Records from a data source
##########

import Literature.NumberTheory.GaloisCohomology.PoitouTateIsPerfect
import Literature.NumberTheory.GaloisRepresentations.LocalGlobalCohomologyTateProofs
import Literature.AnabelianGeometry.AbsoluteAnabelian.LocalResidueMapQmodZ
import HarnessLib

/-!
# The local invariant map `inv_v : H²(K_v, μₙ) ⥲ ℤ/n` at a finite place of a number field

Let `K` be a number field, `n ≥ 1` and `v` a finite place.  Local class field theory provides THE
invariant map `inv_v : Br(K_v) ⥲ ℚ/ℤ` (Serre, *Corps locaux* XIII §3, XIV §1; Milne, *ADT* I §1,
Ex. 1.6 (b); Harari Thm. 8.9), whose restriction to `H²(K_v, μₙ) = Br(K_v)[n]` (Kummer theory,
Hilbert 90) is a bijection onto `(1/n)ℤ/ℤ = ℤ/n` (Harari Prop. 8.13), normalised by
`inv_v(χ ∪ δπ) = v(π)·χ(Frob) = 1` for the unramified character `χ` with `χ(Frob) = 1` and a
uniformiser `π` (Serre XIV §1 Prop. 3 with XIII §4 Prop. 13).

The tree CONSTRUCTS this map for every non-archimedean local field `F` of characteristic `0`, in
the anabelian namespace: `Literature.AnabelianGeometry.AbsoluteAnabelian.Prop121vii.invLevel F n :
H²(Γ_F, μₙ(F̄)) →+ ℤ/n`, the unique map with `Prop121vii.IsInvariantMap F n` (bijective, with the
unramified normalisation; `isInvariantMap_invLevel`, `eq_invLevel`, `existsUniqueInvariantMap_holds`).
The Poitou–Tate file of the tree (`PoitouTate.lean`) speaks instead of FAMILIES
`inv : LocalInvariants K n = ∀ v : Place K, H²(Γ_{K_v}, μₙ(K̄)|_{Γ_{K_v}}) →+ ℤ/n` on the localised
coefficients `(mu K n).toLocal v` (roots of unity of `K̄` restricted along `Γ_{K_v} → Γ_K`, NOT
`μₙ(K̄_v)`), and its named fact `poitouTate_sum_localTatePairing_eq_zero K` asserts the EXISTENCE of
a family with local duality and the Poitou–Tate vanishing.  This file transports the constructed
map to that dialect:

* `localInvariantMap K n v : H²(Γ_{K_v}, μₙ(K̄)|) →+ ℤ/n` — **definition with body**:
  `invLevel (K_v) n` precomposed with the isomorphism on `H²` induced by
  `μₙ(K̄)|_{Γ_{K_v}} ≅ μₙ(K̄_v)` (`muLocalIso v n`, the chosen embedding `K̄ → K̄_v`;
  `continuousCohomologyEquivOfIso`);
* `localInvariantMap_bijective` (from `IsInvariantMap`), hence
  `LocalInvariants.isPerfect_of_eq_localInvariantMap`: every family whose finite components are the
  `localInvariantMap`s is a local Tate duality at the finite places (`LocalInvariants.IsPerfect`,
  by `LocalInvariants.isPerfect_of_bijective` of `PoitouTateIsPerfect.lean`);
* `poitouTate_sum_localTatePairing_eq_zero_of_localInvariantMap` — **the named fact reduces to the
  reciprocity law of the Brauer group for THE invariant maps**: it holds as soon as, for every
  `n ≥ 1`, some family extending the `localInvariantMap`s (its components at the infinite places
  being free) satisfies `∑_v inv_v (loc_v c) = 0` on `H²(K, μₙ)`
  (`LocalInvariants.SumInvLocalizationEqZero`) — the Albert–Brauer–Hasse–Noether relation for the
  class-field-theoretic normalisation (Tate, Cassels–Fröhlich VII §9.6, §10, §11.2 (bis); Harari
  Thm. 14.11), which is what remains to be proved in the tree to discharge the fact.

## Design notes

* Why only the finite places.  `LocalInvariants K n` is indexed by all places; at a complex place
  `H²(K_w, μₙ) = 0`, and at a real place the class-field-theoretic component is "the unique
  injection" `Br(ℝ) = ½ℤ/ℤ ↪ ℚ/ℤ` (Milne I Ex. 1.6 (c); the tree's predicate
  `LocalInvariants.InjectiveAtRealPlaces`, file `PoitouTateSelmerStructuresRealPlaces.lean`).  The
  archimedean components are not constructed here; the reduction theorem leaves them free, to be
  fixed by whoever proves the sum relation (for a totally complex `K` there is nothing to fix).
* The transported map is stated on `galoisCohomology ((mu K n).toLocal (Sum.inr v)) 2`; the
  identification of `NumberField.Place.Completion (Sum.inr v)` with Mathlib's `v.adicCompletion K`
  is definitional but not syntactic (as in `LocalGlobalCohomologyTateProofs.lean`).
* No new named fact, no instance (D-0026); the only new definition is the transport.

## References

* J.-P. Serre, *Corps locaux* / *Local Fields* (1979), XIII §3 (Prop. 6–7, Cor. 1–3), XIII §4
  Prop. 13, XIV §1 Prop. 3. [SerreLocalFields1979]
* J. S. Milne, *Arithmetic Duality Theorems*, 2nd ed. (2006), Ch. I §1 (`inv_v`), Ex. 1.6 (b),(c),
  Cor. 2.3, Thm. 4.10(b). [MilneADT2006]
* D. Harari, *Galois Cohomology and Class Field Theory* (2020), Thm. 8.9, Prop. 8.13, Thm. 14.11.
  [Harari2020]
* S. Mochizuki, *The absolute anabelian geometry of hyperbolic curves* (2004), Prop. 1.2.1 (vii)
  — the source formalised by the tree's `Prop121vii.invLevel`. [MochizukiAbsAnab2004]

## Tree search

`lean search 'localInvariantMap|isPerfect_of_eq|of_localInvariantMap'`: no prior declaration.
Inputs: `Prop121vii.invLevel`, `Prop121vii.isInvariantMap_invLevel` (LocalResidueMapQmodZ),
`muLocalIso` (LocalGlobalCohomologyTateProofs), `continuousCohomologyEquivOfIso`
(TateDualityCounting), `LocalInvariants.isPerfect_of_bijective`,
`poitouTate_sum_localTatePairing_eq_zero_of_sumInvLocalizationEqZero` (PoitouTateIsPerfect).
-/

noncomputable section

open CategoryTheory Function NumberField IsDedekindDomain
open scoped NumberField

universe u

namespace Literature.NumberTheory.GaloisCohomology

open _root_.ContinuousCohomology
open Literature.NumberTheory.GaloisRepresentations
open Literature.NumberTheory.GaloisRepresentations.DiscreteGaloisModule (mu)
open Literature.AnabelianGeometry.AbsoluteAnabelian (Prop121vii.invLevel
  Prop121vii.isInvariantMap_invLevel)

-- `Prop121vii.invLevel (K_v) n` needs `CharZero K_v`; Mathlib's `v.adicCompletion K` carries no such
-- instance, the tree proves it (`charZero_adicCompletion`).  It is supplied by `haveI` inside the
-- bodies below (no `attribute [local instance]`, no new instance).

variable (K : Type u) [Field K] [NumberField K] (n : ℕ) [NeZero n]

/-- **The local invariant map `inv_v : H²(K_v, μₙ) → ℤ/n` at the finite place `v`** of the number
field `K`, on the tree's localised coefficients `μₙ(K̄)|_{Γ_{K_v}}` (`(mu K n).toLocal (Sum.inr v)`):
THE residue map `Prop121vii.invLevel (K_v) n : H²(Γ_{K_v}, μₙ(K̄_v)) → ℤ/n` of the local field
`K_v` (the unique bijection with the unramified normalisation `inv(χ ∪ δπ) = 1`,
`Prop121vii.IsInvariantMap`) precomposed with the isomorphism on `H²` induced by
`μₙ(K̄)|_{Γ_{K_v}} ≅ μₙ(K̄_v)` along the chosen embedding `K̄ → K̄_v` (`muLocalIso v n`).  In the
sources: the invariant map `inv_v : Br(K_v) ⥲ ℚ/ℤ` of local class field theory restricted to
`H²(K_v, μₙ) = Br(K_v)[n] ⥲ (1/n)ℤ/ℤ = ℤ/n`.
Ref: Serre, *Corps locaux* (1979), XIII §3 Cor. 3 and XIV §1 Prop. 3; Milne, *ADT* (2006), I §1
and Ex. 1.6 (b); Harari, *Galois Cohomology and Class Field Theory*, Thm. 8.9, Prop. 8.13.
[cite: SerreLocalFields1979, XIII §3 Cor. 3, XIV §1 Prop. 3] -/
def localInvariantMap (v : HeightOneSpectrum (𝓞 K)) :
    galoisCohomology ((mu K n).toLocal (Sum.inr v)) 2 →+ ZMod n :=
  haveI : CharZero (v.adicCompletion K) := charZero_adicCompletion v
  (Prop121vii.invLevel (v.adicCompletion K) n).comp
    (cohomologyMap (muLocalIso v n).hom 2).hom.toLinearMap.toAddMonoidHom

variable {K n}

/-- Unfolding `localInvariantMap`: its value on a class is `invLevel (K_v) n` of the transported
class (for any `CharZero K_v` instance in scope — a proposition, so all instances agree).
[cite: SerreLocalFields1979, XIII §3 Cor. 3] -/
theorem localInvariantMap_apply (v : HeightOneSpectrum (𝓞 K)) [CharZero (v.adicCompletion K)]
    (c : galoisCohomology ((mu K n).toLocal (Sum.inr v)) 2) :
    localInvariantMap K n v c =
      Prop121vii.invLevel (v.adicCompletion K) n ((cohomologyMap (muLocalIso v n).hom 2).hom c) :=
  rfl

/-- **`inv_v : H²(K_v, μₙ) → ℤ/n` is bijective** (`H²(K_v, μₙ) = Br(K_v)[n] ≅ ℤ/n`): the residue
map of `K_v` is bijective (`Prop121vii.IsInvariantMap`, first clause) and the transport along
`muLocalIso` is an isomorphism on `H²` (`continuousCohomologyEquivOfIso`).
Ref: Serre, *Corps locaux* (1979), XIII §3 Cor. 3; Harari, *Galois Cohomology and Class Field
Theory*, Prop. 8.13. [cite: SerreLocalFields1979, XIII §3 Cor. 3] -/
theorem localInvariantMap_bijective (v : HeightOneSpectrum (𝓞 K)) :
    Bijective (localInvariantMap K n v) :=
  haveI : CharZero (v.adicCompletion K) := charZero_adicCompletion v
  (Prop121vii.isInvariantMap_invLevel (v.adicCompletion K) n).1.comp
    (continuousCohomologyEquivOfIso (muLocalIso v n) 2).bijective

namespace LocalInvariants

/-- **A family of local invariant maps whose finite components are THE invariant maps is a local
Tate duality at the finite places** (`LocalInvariants.IsPerfect`: `inv_v` bijective and the
pairings `(x, y) ↦ inv_v (x ∪ y) : H¹(K_v, M) × H¹(K_v, M^D) → ℤ/n` perfect for every finite
`n`-torsion `M`) — by `localInvariantMap_bijective` and `LocalInvariants.isPerfect_of_bijective`
(the tree's local Tate duality, Milne I Cor. 2.3, transferred to any bijective `inv_v`).
Ref: Milne, *Arithmetic Duality Theorems* (2006), I Cor. 2.3; Harari, *Galois Cohomology and
Class Field Theory*, Prop. 8.13, Thm. 10.9. [cite: MilneADT2006, Ch. I, Cor. 2.3] -/
theorem isPerfect_of_eq_localInvariantMap (inv : LocalInvariants K n)
    (h : ∀ v : HeightOneSpectrum (𝓞 K), inv (Sum.inr v) = localInvariantMap K n v) :
    inv.IsPerfect :=
  inv.isPerfect_of_bijective fun v => (h v).symm ▸ localInvariantMap_bijective v

end LocalInvariants

variable (K) in
/-- **Poitou–Tate (as vendored) from the reciprocity law of the Brauer group for THE invariant
maps.**  If for every `n ≥ 1` there is a family of local invariant maps whose component at every
FINITE place `v` is the invariant map `localInvariantMap K n v` of local class field theory (the
components at the infinite places being free — in the sources: `0` at a complex place and the
injection `Br(ℝ)[n] ↪ ℤ/n` at a real one) and which satisfies `∑_v inv_v (loc_v c) = 0` for every
`c ∈ H²(K, μₙ)` (`LocalInvariants.SumInvLocalizationEqZero`: over every finite set of places outside
which the terms vanish), then `poitouTate_sum_localTatePairing_eq_zero K` holds
(`poitouTate_sum_localTatePairing_eq_zero_of_sumInvLocalizationEqZero` with
`localInvariantMap_bijective`).  The hypothesis is the middle exactness-as-a-complex of the
Albert–Brauer–Hasse–Noether sequence `0 → Br K → ⊕_v Br K_v → ℚ/ℤ → 0` on `Br(K)[n] = H²(K, μₙ)`
(Tate, Cassels–Fröhlich VII §9.6, §10, §11.2 (bis); Harari Thm. 14.11) — exactly what remains to
be proved in the tree to discharge the fact, now for ONE pinned normalisation at the finite places.
Ref: Milne, *Arithmetic Duality Theorems* (2006), I Thm. 4.10(b) and its proof; Harari, *Galois
Cohomology and Class Field Theory*, Thm. 14.11, Rem. 14.12, Thm. 17.13.
[cite: MilneADT2006, Ch. I, Thm. 4.10(b)] -/
theorem poitouTate_sum_localTatePairing_eq_zero_of_localInvariantMap
    (h : ∀ (n : ℕ) [NeZero n], ∃ inv : LocalInvariants K n,
      (∀ v : HeightOneSpectrum (𝓞 K), inv (Sum.inr v) = localInvariantMap K n v) ∧
        inv.SumInvLocalizationEqZero) :
    poitouTate_sum_localTatePairing_eq_zero K :=
  poitouTate_sum_localTatePairing_eq_zero_of_sumInvLocalizationEqZero fun n _ =>
    let ⟨inv, hinv, hsum⟩ := h n
    ⟨inv, fun v => (hinv v).symm ▸ localInvariantMap_bijective v, hsum⟩

end Literature.NumberTheory.GaloisCohomology

end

##########

**Exercise directions:** Repeat, exactly as they stand above, the lines from the line with "H²(Γ_F, μₙ(F̄)) →+" to the line with "places; at a complex place", both lines included.

**Task answer:**
H²(Γ_F, μₙ(F̄)) →+ ℤ/n`, the unique map with `Prop121vii.IsInvariantMap F n` (bijective, with the
unramified normalisation; `isInvariantMap_invLevel`, `eq_invLevel`, `existsUniqueInvariantMap_holds`).
The Poitou–Tate file of the tree (`PoitouTate.lean`) speaks instead of FAMILIES
`inv : LocalInvariants K n = ∀ v : Place K, H²(Γ_{K_v}, μₙ(K̄)|_{Γ_{K_v}}) →+ ℤ/n` on the localised
coefficients `(mu K n).toLocal v` (roots of unity of `K̄` restricted along `Γ_{K_v} → Γ_K`, NOT
`μₙ(K̄_v)`), and its named fact `poitouTate_sum_localTatePairing_eq_zero K` asserts the EXISTENCE of
a family with local duality and the Poitou–Tate vanishing.  This file transports the constructed
map to that dialect:

* `localInvariantMap K n v : H²(Γ_{K_v}, μₙ(K̄)|) →+ ℤ/n` — **definition with body**:
  `invLevel (K_v) n` precomposed with the isomorphism on `H²` induced by
  `μₙ(K̄)|_{Γ_{K_v}} ≅ μₙ(K̄_v)` (`muLocalIso v n`, the chosen embedding `K̄ → K̄_v`;
  `continuousCohomologyEquivOfIso`);
* `localInvariantMap_bijective` (from `IsInvariantMap`), hence
  `LocalInvariants.isPerfect_of_eq_localInvariantMap`: every family whose finite components are the
  `localInvariantMap`s is a local Tate duality at the finite places (`LocalInvariants.IsPerfect`,
  by `LocalInvariants.isPerfect_of_bijective` of `PoitouTateIsPerfect.lean`);
* `poitouTate_sum_localTatePairing_eq_zero_of_localInvariantMap` — **the named fact reduces to the
  reciprocity law of the Brauer group for THE invariant maps**: it holds as soon as, for every
  `n ≥ 1`, some family extending the `localInvariantMap`s (its components at the infinite places
  being free) satisfies `∑_v inv_v (loc_v c) = 0` on `H²(K, μₙ)`
  (`LocalInvariants.SumInvLocalizationEqZero`) — the Albert–Brauer–Hasse–Noether relation for the
  class-field-theoretic normalisation (Tate, Cassels–Fröhlich VII §9.6, §10, §11.2 (bis); Harari
  Thm. 14.11), which is what remains to be proved in the tree to discharge the fact.

## Design notes

* Why only the finite places.  `LocalInvariants K n` is indexed by all places; at a complex place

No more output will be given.